By Shawn Kennedy, AJN interim editor-in-chief

Pasig River, Manila, Philippines, by ibarra_svd / Bar Fabella, via Flickr

A significant number of foreign-educated nurses (FENs) come to the United States each year to work; although the exact number is unknown, consider that in 2009 alone, more than 14,000 FENs passed the NCLEX exam for licensure to practice here. Many come because they’ve been actively recruited by firms acting as agents for hospitals and nursing homes; others come on their own. Some are recruited from developing countries that, because of severe internal nursing shortages, can ill afford to send qualified nurses abroad. And some FENs learn that what they expected—or were led to expect—doesn’t match what they actually find when they arrive.
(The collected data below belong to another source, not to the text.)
import Mathlib
import HarnessLib
import Literature.Analysis.FluidPDE.Tao2016AveragedNS.LocalCascadeSolutions
import Literature.Analysis.FluidPDE.Tao2016AveragedNS.RenormalisedCascadeWaves
import Literature.Analysis.FluidPDE.Tao2016AveragedNS.SelfSimilarCascadeBlowup
import Literature.Analysis.FluidPDE.Tao2016AveragedNS.ViscousEternalSolutions
import Literature.Analysis.FluidPDE.Tao2016AveragedNS.BoundedEternalSolutions
import Summits.NavierStokesRegularity.NavierStokesRegularity.Theses.TaoLadderRungTwoBreak
import Summits.NavierStokesRegularity.NavierStokesRegularity.Theorems.TaoLadderRungTwoBreakEternalRigidityViscBddOneDefs
import Summits.NavierStokesRegularity.NavierStokesRegularity.Theorems.TaoLadderRungTwoBreakEternalRigidityViscBddOneStubViscousBlowup

/-!
# Crux `TaoLadderRungTwoBreak.EternalRigidityViscBddOne` (stmt-NavierStokesRegularity-20420): the registered
# skeleton's COMPOSITION in the tree, closed modulo exactly the two open stubs (ω3) `stub_typeOne` and
# (ω4) `stub_eternalLimitViscBdd`; and the consequence-crux link `Target ⇒ EternalRigidityViscBddOne`

The registered skeleton `EternalRigidityViscBddOne_birth.lean` (sha16 `85fbfe8e90eea58b`) composes three stubs
into the crux: (ω1) `stub_viscousBlowup` — LANDED (`…EternalRigidityViscBddOneStubViscousBlowup`), (ω3)
`stub_typeOne` (type-I rate of sub-threshold viscous blow-up in the comparable class — the cell's N-39 risk) and
(ω4) `stub_eternalLimitViscBdd` (ω-limit extraction recording the inherited bound and forward survival).  Here:

* `eternalRigidityViscBddOne_of_stubs` — the skeleton's composition VERBATIM (κ-normal form of robust blow-up
  `noGlobalCascade_iff_kappa`, viscosity `ν = κ/√2`), with (ω1) supplied by the landed theorem and (ω3), (ω4)
  quoted VERBATIM as hypotheses: after this file the crux ⟨20420⟩ is, in the tree, EXACTLY (ω3) ∧ (ω4) along
  this line;
* `eternalRigidityViscBddOne_of_target` — the route's `Target` (no robust blow-up below `ε_R`) gives the crux
  VACUOUSLY (previously only the cell package's `GlueSelfcheck.lean`): K2ᵛ(1) is a consequence-crux whose
  content lives on tables where the Target fails.

For the record (not used here): the alternative decomposition of the SAME shared decl through route WakeRatchet,
`MinimalViscousBlowup ⟨22743⟩ → MinimalBlowupExtraction ⟨22744, PROVED⟩ → EternalRigidityViscBddOne`
(`wakeRatchet_eternalRigidityViscBddOneOfMinimalBlowup_proof`), trades (ω3)+(ω4) for ONE blow-up crux carrying
the type-I clock, the per-shell action/energy ceilings and the firing floor BY SELECTION of the threshold
viscosity; (ω4) as typed here asks the extraction WITHOUT those ceilings/floor.

HONEST LABEL: bookkeeping (composition + one vacuous implication); MODEL lattice ODEs of Tao 2016 §4 only;
⟨20420⟩, (ω3), (ω4), the Target and every NS statement remain OPEN; nothing here bears on the summit.
-/

noncomputable section

-- the summit and its single sub-problem share the name (CONVENTIONS §1)
set_option linter.dupNamespace false

namespace Summit.NavierStokesRegularity.NavierStokesRegularity.Theorems.EternalRigidityViscBddOne.Birth

open Set
open Literature.Analysis.FluidPDE Literature.Analysis.FluidPDE.TaoCascade
open Summit.NavierStokesRegularity.NavierStokesRegularity.Theses.TaoLadderRungTwoBreak

/-- **The skeleton's composition, closed modulo (ω3) and (ω4).**  With (ω1) `stub_viscousBlowup` LANDED, the
registered stubs (ω3) `stub_typeOne` and (ω4) `stub_eternalLimitViscBdd` (signatures VERBATIM as hypotheses)
give the route crux `EternalRigidityViscBddOne` BY NAME (thresholds by `min`; κ-normal form of robust blow-up
`noGlobalCascade_iff_kappa`, viscosity `ν = κ/√2`).
[cite: Tao2016AveragedNS, §4 Thm. 4.2 with Lemma 4.1 (4.5)–(4.11) and the viscous equation before Thm. 4.2, §6.4; cell composition (theory-2 `eternalRigidityViscBddOne_of`)] -/
theorem eternalRigidityViscBddOne_of_stubs
    (h3 : ∀ R : ℝ, 1 ≤ R → ∃ εs : ℝ, 0 < εs ∧ ∀ ε₀ : ℝ, 0 < ε₀ → ε₀ ≤ εs →
      ∀ (α : Fin 4 → Fin 4 → Fin 4 → ℤ × ℤ × ℤ → ℝ) (X₀ : Fin 4 → ℝ), InTableClass R α →
        ∀ ν : ℝ, 0 < ν → ∀ (X : Fin 4 → ℤ → ℝ → ℝ) (tStar : ℝ),
          ViscousUpTo ε₀ ν α X₀ X tStar → BlowsUpAt ε₀ X tStar → TypeOne ε₀ X tStar)
    (h4 : ∀ R : ℝ, 1 ≤ R → ∃ εs : ℝ, 0 < εs ∧ ∀ ε₀ : ℝ, 0 < ε₀ → ε₀ ≤ εs →
      ∀ (α : Fin 4 → Fin 4 → Fin 4 → ℤ × ℤ × ℤ → ℝ) (X₀ : Fin 4 → ℝ), InTableClass R α →
        ∀ ν : ℝ, 0 < ν → ∀ (X : Fin 4 → ℤ → ℝ → ℝ) (tStar : ℝ),
          ViscousUpTo ε₀ ν α X₀ X tStar → BlowsUpAt ε₀ X tStar → TypeOne ε₀ X tStar →
            ∃ (νh : ℝ) (W : ℤ → ℝ → Em 4), IsEternalVisc ε₀ νh α W ∧ UniformBound W ∧
              EternalSurvivingFwd 1 ε₀ W) :
    EternalRigidityViscBddOne := by
  intro R hR
  obtain ⟨ε₂, hε₂, H2⟩ := h3 R hR
  obtain ⟨ε₄, hε₄, H4⟩ := h4 R hR
  refine ⟨min ε₂ ε₄, lt_min hε₂ hε₄, ?_⟩
  intro ε₀ hε₀ hle α X₀ hα hNG
  have hle₂ : ε₀ ≤ ε₂ := hle.trans (min_le_left _ _)
  have hle₄ : ε₀ ≤ ε₄ := hle.trans (min_le_right _ _)
  obtain ⟨κ, hκ, hnot⟩ := (noGlobalCascade_iff_kappa hε₀).1 hNG
  have h2pos : 0 < Real.sqrt 2 := Real.sqrt_pos.2 two_pos
  have hν : 0 < κ / Real.sqrt 2 := div_pos hκ h2pos
  have hνκ : κ / Real.sqrt 2 * Real.sqrt 2 ≤ κ := by
    rw [div_mul_cancel₀ κ (ne_of_gt h2pos)]
  obtain ⟨X, tStar, hV, hB⟩ := stub_viscousBlowup R hR ε₀ hε₀ α X₀ hα κ (κ / Real.sqrt 2) hν hνκ hnot
  exact H4 ε₀ hε₀ hle₄ α X₀ hα _ hν X tStar hV hB (H2 ε₀ hε₀ hle₂ α X₀ hα _ hν X tStar hV hB)

/-- **`Target ⇒ EternalRigidityViscBddOne` (vacuously).**  Below the Target's threshold `ε_R` no table of
`InTableClass R` blows up robustly from a one-shell datum, so the extraction demanded by K2ᵛ(1) is never
triggered: the consequence-crux ⟨20420⟩ follows from the rung leaf it serves (its content lives on tables where
the Target fails).  Previously only in the cell package (`eternalRigidityViscBddOne_of_target`, GlueSelfcheck).
[cite: Tao2016AveragedNS, §4 Thm. 4.2 (statement shape); cell link] -/
theorem eternalRigidityViscBddOne_of_target (hT : Target) : EternalRigidityViscBddOne := by
  intro R hR
  obtain ⟨εR, hεR, H⟩ := hT R hR
  exact ⟨εR, hεR, fun ε₀ hε₀ hle α X₀ hα hNG => absurd hNG (H ε₀ hε₀ hle α X₀ hα)⟩

end Summit.NavierStokesRegularity.NavierStokesRegularity.Theorems.EternalRigidityViscBddOne.Birth

end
In the June issue of AJN, you’ll find a comprehensive study examining the international nurse recruitment business, an industry that’s gone through rapid growth in the last decade. Supported by a grant from the John D. and Catherine T. MacArthur Foundation, Patricia M. Pittman and colleagues conducted interviews with industry executives and focus groups with FENs. They also surveyed recruitment company Web sites to learn more about their business models and practices and where they recruit from. What the researchers learned and heard led them to expand the study’s focus to include an examination of the problems and issues that FENs reported. (See this related interview with a nurse who was one of the “Sentosa 27” who claimed unfair recruitment practices.) The bottom line: the industry has work to do; it needs to develop a system of accountability for its business practices.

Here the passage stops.